The AIR system pressure sensor is used to monitor pressure at the AIR control solenoid valve/pressure sensor assembly inlet during the commanded ON/OFF states.

The AIR system includes the following components

  1. The AIR pump-The electric AIR pump supplies pressurized, filtered air to the AIR control/shut-off valve. The AIR pump is a turbine type pump that is permanently lubricated and requires no periodic maintenance.
  2. The AIR solenoid-The AIR solenoids opens the AIR control/shut-off valve when the solenoid is energized by the AIR solenoid relay.
  3. The AIR control solenoid valve/pressure sensor assembly-The AIR control solenoid valve/pressure sensor assembly has a solenoid mounted valve. When the valve is open by the solenoid, pressurized air from the AIR pump flows through the control solenoid valve/pressure sensor assembly and is directed into the exhaust manifold through an outlet pipe.
  4. The AIR pressure sensor-The AIR pressure sensor is a part of the AIR control solenoid valve/pressure sensor assembly. The sensor is a 3-wire sensor that measures the AIR system pressure at the AIR control solenoid valve/pressure sensor assembly inlet.
  5. The AIR pump relay-The AIR pump relay supplies high current and battery voltage to the AIR pump. The ECM commands the relay ON by supplying a ground to the relay control circuit.
  6. The AIR valve relay-The AIR valve relay supplies high current and battery voltage to the AIR solenoid. the ECM commands the relay ON by supplying a ground to the relay control circuit.
  7. The pipes and hoses-The AIR system hose carries filtered air from the engine air cleaner to the AIR pump inlet. The pipe/hoses carry the air from the AIR pump to the AIR control solenoid valve/pressure sensor assembly and on to the exhaust manifold.
  8. The inlet filter-The AIR system does not have a separate inlet air filter. Filtered air is drawn from the engine air cleaner assembly.

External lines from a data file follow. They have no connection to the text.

import Summits.BirchSwinnertonDyer.Rank1Residual.Additive.AdditiveFixedPointsFormalLevel
import HarnessLib

/-!
# `Γ_{ℚ_v}`-fixed points of `E(K̄_v)` at an ADDITIVE place `v ∋ p`: a bounded multiple lands in
# `E₁` of the minimal model, fixed torsion has bounded exponent, points `p`-divisible modulo torsion
# by fixed points for every `n` are torsion, and a fixed point of infinite order exists
# (row T-T3B FILE F4, part 1b = the three `Φ`-free exports of the level-calculus engine; cell `b2b-bsdres`, team n1011, seat p07
# (gen 9) for p12 GEN 8's row T-T3B; p12's frozen F4 signatures, cells/n1011/INBOX.md 19:50Z)

HONEST FRAMING (cell `b2b-bsdres`, run/shared/lean/b2b/bsd-rank1-residual/, verbatim in every
file): the goal of the cell is to DELETE the COMBINATION-SHAPED residual classes of the
Birch–Swinnerton-Dyer formula for ALL analytic-rank `≤ 1` elliptic curves over `ℚ` — "full BSD
formula for every rank `≤ 1` curve in class `C`" assembled STRICTLY from published theorems — so
that the rank-`≤ 1` remainder becomes exactly the CONSTRUCTION-SHAPED classes, which are TYPED
(missing-input `Prop`s), NOT attempted. This is not "finishing BSD". Team n1011 (N10/N11): research
route on the CONSTRUCTION-SHAPED classes X3♯/X4♯(G-ord); TOOL theorems only: NO definition, NO
named fact; closes nothing; census −0; nothing booked.

## What (row T-T3B = r2's T3b = p06's T-T3CTL F3 `𝒦_{v,0}[p^∞] = ⊥` at `v = p`; owner p12)

p12's F4 needs, for the `Γ_{ℚ_v}`-FIXED points of `E(K̄_v)`, finiteness of the fixed `p`-power
torsion (F4.d) and a fixed kernel point outside `p·(fixed kernel points) + (fixed torsion)` (F4.e).
Both follow from the LEVEL CALCULUS on the minimal model `X` of `E` at `v` (Silverman VII.2.2 /
IV.3.2 / IV.6.4; tree `FormalGroupChart.val_zCoord_nsmul[_eq]`) with Kodaira–Néron at an ADDITIVE
place (tree `exists_nsmul_reducesToNonsingular_le_four_of_hasAdditiveReduction`: ONE `c ≤ 4` with
`c·P ∈ E₀(X)` for every inertia-fixed `P`) and the cusp `E₀(X) → k̄⁺` (tree
`exists_addMonoidHom_residueField_of_cusp`, kernel `E₁`) whose target is killed by `p` as `v ∋ p`:
so `p·c·P ∈ E₁(X)` for every fixed `P` (`exists_transport_nsmul_mem_kernel`). `Φ`-free exports:

* `exists_nsmul_eq_zero_of_fixed_of_isOfFinAddOrder` — ONE `N > 0` kills every fixed TORSION point
  (`N = p²c`: `pcR ∈ E₁` is fixed so `|z(pcR)| ≤ |p|`; `p²cR ∈ E₂ = {|z| < |p|}`, torsion-free by
  `|z(mQ)| = |m|·|z(Q)|`);
* `isOfFinAddOrder_of_forall_exists_fixed` — `R ∈ pⁿ·(fixed) + (fixed torsion)` for EVERY `n`
  forces `R` torsion (`|z(Φ(K·R))| ≤ |p|ⁿ` for all `n`, `|p| < 1`);
* `exists_fixed_not_isOfFinAddOrder` — a fixed point of INFINITE order (Hensel's point of `E₁(X)`
  with `z = p²`, tree `exists_mem_kernel_zCoord_eq`).

Hypotheses: `v ∋ p`, `W.HasAdditiveReductionAt v`; NO `p ≥ 5`, NO ordinarity, NO good model.

References: J. H. Silverman, *AEC* 2nd ed. VII.2.1, VII.2.2, VII.6.1, IV.3.2, IV.6.4
[SilvermanAEC2009]; R. Greenberg, LNM 1716 (1999) §3 Lemma 3.4 [GreenbergLNM1716];
cells/n1011/skel/T-T3B.md (p12 GEN 8).
-/

set_option autoImplicit false

noncomputable section

open scoped Classical NNReal

open NumberField IsDedekindDomain Field IsDedekindDomain.HeightOneSpectrum WeierstrassCurve
open Literature.NumberTheory.EllipticCurves Literature.NumberTheory.GaloisRepresentations
  Literature.NumberTheory.EllipticCurves.FormalGroupChart
  Summit.BirchSwinnertonDyer.Rank1Residual.X2.GreenbergVatsalReductionDatum

namespace Summit.BirchSwinnertonDyer.Rank1Residual.Additive.FixedLevel

variable (W : WeierstrassCurve ℚ) [W.IsElliptic] (p : ℕ) [hp : Fact p.Prime]
  {v : HeightOneSpectrum (𝓞 ℚ)}

/-! ### §3 The three `Φ`-free exports -/

/-- **ONE `N > 0` kills every `Γ_{ℚ_v}`-fixed torsion point of `E(K̄_v)`** at an additive `v ∋ p`
(`N = p²c`): `p c • R ∈ E₁(X)` (§1), `p² c • R ∈ E₂(X)` (§2), and `E₂(X)` has no torsion.
[cite: SilvermanAEC2009, Thm. VII.6.1, Prop. VII.2.1, VII.2.2, VII.3.1] -/
theorem exists_nsmul_eq_zero_of_fixed_of_isOfFinAddOrder (hpv : ((p : ℕ) : 𝓞 ℚ) ∈ v.asIdeal)
    (hadd : W.HasAdditiveReductionAt v) :
    ∃ N : ℕ, 0 < N ∧ ∀ R : localPoints W (v.adicCompletion ℚ),
      (∀ σ : absoluteGaloisGroup (v.adicCompletion ℚ), σ • R = R) → IsOfFinAddOrder R → N • R = 0
          := by
  obtain ⟨X, hI, hE, Φ, N, hN, hΦ, hker⟩ := exists_transport_nsmul_mem_kernel W p hpv hadd
  haveI := hI
  have hw := specVal_spec v
  haveI : CharZero (AlgebraicClosure (v.adicCompletion ℚ)) := charZero_of_injective_algebraMap
      (algebraMap ℚ _).injective
  obtain ⟨hp0, hp1⟩ := val_p_pos_lt_one p hpv
  refine ⟨p * N, Nat.mul_pos hp.out.pos hN, fun R hR hRtor ↦ ?_⟩
  -- `Q = Φ (N • R) ∈ E₁(X)` is fixed
  have hQ' : N • Φ R ∈ kernel (specVal v) (X.baseChange (AlgebraicClosure (v.adicCompletion ℚ)))
      := hker R hR
  have hQ : Φ (N • R) ∈ kernel (specVal v) (X.baseChange (AlgebraicClosure (v.adicCompletion ℚ)))
      := by
    rw [map_nsmul]; exact @hQ'
  obtain ⟨hpQ, hzle⟩ := nsmul_mem_kernel_and_val_zCoord_le_sq p hpv hQ
    (map_transport_nsmul_eq_of_fixed W Φ hΦ hR N)
  have hzlt : specVal v (p • Φ (N • R)).zCoord < specVal v (p : (AlgebraicClosure
      (v.adicCompletion ℚ))) :=
    lt_of_le_of_lt hzle (by rw [sq]; exact mul_lt_of_lt_one_left hp0 hp1)
  -- the order of `R` kills `p • Q`, which is therefore `O`
  have hm := hRtor.addOrderOf_pos
  have hmQ : addOrderOf R • (p • Φ (N • R)) = 0 := by
    rw [← map_nsmul, ← map_nsmul, smul_comm (addOrderOf R) p (N • R), smul_comm (addOrderOf R) N R,
      addOrderOf_nsmul_eq_zero, smul_zero, smul_zero, map_zero]
  have h0 := eq_zero_of_nsmul_eq_zero_of_val_zCoord_lt p hpv hpQ hzlt hm hmQ
  rw [← map_nsmul, ← mul_smul, Φ.map_eq_zero_iff] at h0
  exact h0

/-- **A point `pⁿ`-divisible modulo torsion by `Γ_{ℚ_v}`-fixed points for EVERY `n` is torsion**
(additive `v ∋ p`): with `K = N₁·p·N`, `K • R = pⁿ • (K • cₙ)` and `Φ(K • cₙ) ∈ E₂(X)`, so
`|z(Φ(K • R))| ≤ |p|ⁿ` for all `n`; `|p| < 1` forces `z = 0`, i.e. `K • R = 0` (the valuation form
of "`⋂ₙ (pⁿE(ℚ_v) + torsion) = torsion`"). [cite: SilvermanAEC2009, Prop. VII.2.2 and Prop. VII.6.3]
[cite: GreenbergLNM1716, §3 Lemma 3.4 (p. 89)] -/
theorem isOfFinAddOrder_of_forall_exists_fixed (hpv : ((p : ℕ) : 𝓞 ℚ) ∈ v.asIdeal)
    (hadd : W.HasAdditiveReductionAt v) {R : localPoints W (v.adicCompletion ℚ)}
    (h : ∀ n : ℕ, ∃ c t : localPoints W (v.adicCompletion ℚ),
      (∀ σ : absoluteGaloisGroup (v.adicCompletion ℚ), σ • c = c) ∧
      (∀ σ : absoluteGaloisGroup (v.adicCompletion ℚ), σ • t = t) ∧ IsOfFinAddOrder t ∧ R = p ^ n
          • c + t) :
    IsOfFinAddOrder R := by
  obtain ⟨X, hI, hE, Φ, N, hN, hΦ, hker⟩ := exists_transport_nsmul_mem_kernel W p hpv hadd
  haveI := hI
  obtain ⟨N₁, hN₁, htor⟩ := exists_nsmul_eq_zero_of_fixed_of_isOfFinAddOrder W p hpv hadd
  have hw := specVal_spec v
  haveI : CharZero (AlgebraicClosure (v.adicCompletion ℚ)) := charZero_of_injective_algebraMap
      (algebraMap ℚ _).injective
  obtain ⟨hp0, hp1⟩ := val_p_pos_lt_one p hpv
  have hunit : ∀ n : ℕ, ¬ p ∣ n → specVal v (n : (AlgebraicClosure (v.adicCompletion ℚ))) = 1 :=
    fun n hn ↦ spectralValuation_natCast_eq_one_of_not_dvd hpv hw hn
  -- for a fixed `c`: `N₁ • p • Φ (N • c) ∈ E₁(X)` with `|z| ≤ |p|²`
  have step : ∀ c : localPoints W (v.adicCompletion ℚ),
      (∀ σ : absoluteGaloisGroup (v.adicCompletion ℚ), σ • c = c) →
      (N₁ • p • Φ (N • c)) ∈ kernel (specVal v) (X.baseChange (AlgebraicClosure (v.adicCompletion
          ℚ))) ∧
        specVal v (N₁ • p • Φ (N • c)).zCoord ≤ specVal v (p : (AlgebraicClosure (v.adicCompletion
            ℚ))) ^ 2 := by
    intro c hc
    have hQ' : N • Φ c ∈ kernel (specVal v) (X.baseChange (AlgebraicClosure (v.adicCompletion ℚ)))
        := hker c hc
    have hQ : Φ (N • c) ∈ kernel (specVal v) (X.baseChange (AlgebraicClosure (v.adicCompletion
        ℚ))) := by
      rw [map_nsmul]; exact @hQ'
    obtain ⟨hpQ, hzle⟩ := nsmul_mem_kernel_and_val_zCoord_le_sq p hpv hQ
      (map_transport_nsmul_eq_of_fixed W Φ hΦ hc N)
    obtain ⟨hN₁Q, hzle', -⟩ := val_zCoord_nsmul (w := specVal v)
      (V := X.baseChange (AlgebraicClosure (v.adicCompletion ℚ))) N₁ hpQ
    exact ⟨hN₁Q, hzle'.trans hzle⟩
  -- the point `S = Φ (K • R)` and its valuation bound for every `n`
  set S : (X.baseChange (AlgebraicClosure (v.adicCompletion ℚ))).toAffine.Point := Φ ((N₁ * (p *
      N)) • R) with hS
  have hSn : ∀ n : ℕ, S ∈ kernel (specVal v) (X.baseChange (AlgebraicClosure (v.adicCompletion
      ℚ))) ∧
      specVal v S.zCoord ≤ specVal v (p : (AlgebraicClosure (v.adicCompletion ℚ))) ^ n := by
    intro n
    obtain ⟨c, t, hc, ht, httor, hRct⟩ := h n
    obtain ⟨hmem, hz⟩ := step c hc
    have hKt : (N₁ * (p * N)) • t = 0 := by
      rw [mul_comm, mul_smul, htor t ht httor, smul_zero]
    have hSe : S = p ^ n • (N₁ • p • Φ (N • c)) := by
      rw [hS, hRct, smul_add, hKt, add_zero, smul_comm (N₁ * (p * N)) (p ^ n) c, map_nsmul,
          mul_smul,
        mul_smul, map_nsmul, map_nsmul]
    have hpn : p ^ n ≠ 0 := pow_ne_zero n hp.out.ne_zero
    have hzlt : specVal v (N₁ • p • Φ (N • c)).zCoord < specVal v (p : (AlgebraicClosure
        (v.adicCompletion ℚ))) :=
      lt_of_le_of_lt hz (by rw [sq]; exact mul_lt_of_lt_one_left hp0 hp1)
    have hval := val_zCoord_nsmul_eq (w := specVal v)
      (V := X.baseChange (AlgebraicClosure (v.adicCompletion ℚ))) hp.out hunit (p ^ n) hpn hmem hzlt
    have hmemS : p ^ n • (N₁ • p • Φ (N • c)) ∈ kernel (specVal v) (X.baseChange (AlgebraicClosure
        (v.adicCompletion ℚ))) :=
      (val_zCoord_nsmul (w := specVal v) (V := X.baseChange (AlgebraicClosure (v.adicCompletion ℚ)))
        (p ^ n) hmem).1
    refine ⟨by rw [hSe]; exact @hmemS, ?_⟩
    rw [hSe, hval, Nat.cast_pow, map_pow]
    calc specVal v (p : (AlgebraicClosure (v.adicCompletion ℚ))) ^ n *
          specVal v (N₁ • p • Φ (N • c)).zCoord
        ≤ specVal v (p : (AlgebraicClosure (v.adicCompletion ℚ))) ^ n * 1 := mul_le_mul' le_rfl
            (hz.trans (pow_le_one₀ zero_le hp1.le))
      _ = specVal v (p : (AlgebraicClosure (v.adicCompletion ℚ))) ^ n := mul_one _
  -- hence `z(S) = 0`, `S = 0`, `K • R = 0`
  have hzS : specVal v S.zCoord = 0 := by
    by_contra hne
    have hpos : 0 < specVal v S.zCoord := pos_iff_ne_zero.mpr hne
    obtain ⟨n, hn⟩ := exists_pow_lt_of_lt_one hpos hp1
    exact absurd (hSn n).2 (not_le.mpr hn)
  have hS0 : S = 0 :=
    (zCoord_eq_zero_iff (w := specVal v) (hSn 0).1).mp ((Valuation.zero_iff _).mp hzS)
  rw [hS, Φ.map_eq_zero_iff] at hS0
  exact isOfFinAddOrder_iff_nsmul_eq_zero.mpr
    ⟨N₁ * (p * N), Nat.mul_pos hN₁ (Nat.mul_pos hp.out.pos hN), hS0⟩

/-- **A `Γ_{ℚ_v}`-fixed point of `E(K̄_v)` of infinite order** at an additive `v ∋ p`: Hensel's point
of `E₁(X)` with `z = p²` (tree `exists_mem_kernel_zCoord_eq`) is fixed by every `|·|_v`-isometry
fixing `p²`, and lies in the torsion-free `E₂(X)`. [cite: SilvermanAEC2009, Prop. VII.2.2] -/
theorem exists_fixed_not_isOfFinAddOrder (hpv : ((p : ℕ) : 𝓞 ℚ) ∈ v.asIdeal)
    (hadd : W.HasAdditiveReductionAt v) :
    ∃ u : localPoints W (v.adicCompletion ℚ),
      (∀ σ : absoluteGaloisGroup (v.adicCompletion ℚ), σ • u = u) ∧ ¬ IsOfFinAddOrder u := by
  obtain ⟨X, hI, hE, Φ, N, -, hΦ, -⟩ := exists_transport_nsmul_mem_kernel W p hpv hadd
  haveI := hI
  haveI := hE
  have hw := specVal_spec v
  haveI : CharZero (AlgebraicClosure (v.adicCompletion ℚ)) := charZero_of_injective_algebraMap
      (algebraMap ℚ _).injective
  obtain ⟨hp0, hp1⟩ := val_p_pos_lt_one p hpv
  have hp2 : specVal v ((p : (AlgebraicClosure (v.adicCompletion ℚ))) ^ 2) < 1 := by
    rw [map_pow]; exact pow_lt_one₀ zero_le hp1 two_ne_zero
  obtain ⟨P, hPker, hPz, hPfix⟩ := exists_mem_kernel_zCoord_eq (w := specVal v) X hp2
  refine ⟨Φ.symm P, fun σ ↦ ?_, fun htor ↦ ?_⟩
  · apply Φ.injective
    rw [hΦ σ, AddEquiv.apply_symm_apply]
    exact hPfix _ (fun z ↦ spectralValuation_smul hw σ z) (by rw [map_pow, map_natCast])
  · have hm := htor.addOrderOf_pos
    have hmP : addOrderOf (Φ.symm P) • P = 0 := by
      have h := congrArg Φ (addOrderOf_nsmul_eq_zero (Φ.symm P))
      rwa [map_nsmul, AddEquiv.apply_symm_apply, map_zero] at h
    have hzlt : specVal v P.zCoord < specVal v (p : (AlgebraicClosure (v.adicCompletion ℚ))) := by
      rw [hPz, map_pow, sq]; exact mul_lt_of_lt_one_left hp0 hp1
    have hP0 := eq_zero_of_nsmul_eq_zero_of_val_zCoord_lt p hpv hPker hzlt hm hmP
    have hz0 : P.zCoord = 0 := by rw [hP0, WeierstrassCurve.Affine.Point.zCoord_zero]
    rw [hPz] at hz0
    exact pow_ne_zero 2 (Nat.cast_ne_zero.mpr hp.out.ne_zero) hz0

end Summit.BirchSwinnertonDyer.Rank1Residual.Additive.FixedLevel

end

Results of Incorrect Operation

The ECM monitors the secondary air injection (AIR) system for faults during cold start-up operation. When the system's pressure or relay circuits operations vary too far from the predicted values, a DTC will set. Diagnostics detect the following conditions

  1. A partially blocked or leaking AIR system
  2. A malfunctioning AIR pump
  3. A malfunctioning AIR control solenoid valve/pressure sensor assembly
  4. A malfunctioning AIR pressure sensor
  5. A restricted exhaust system, forward of the catalytic converter
  6. A malfunctioning AIR pump and AIR valve relay

The following DTCs set when an AIR system fault is detected

  1. DTC P0411-An AIR system insufficient airflow fault condition has been detected.
  2. DTC P0412-An AIR valve relay coil circuit fault condition has been detected.
  3. DTC P0418-An AIR pump relay coil circuit fault condition has been detected.
  4. DTC P2430-An AIR pressure sensor stuck in range fault condition has been detected.
  5. DTC P2431-An AIR pressure sensor range/performance fault condition has been detected.
  6. DTC P2432-An AIR pressure sensor signal voltage below the minimum range of the sensor fault condition has been detected.
  7. DTC P2433-An AIR pressure sensor signal voltage is above the maximum range of the sensor fault condition has been detected.
  8. DTC P2440-An AIR system airflow leak fault condition has been detected.
  9. DTC P2444-An AIR pump stuck ON fault condition has been detected.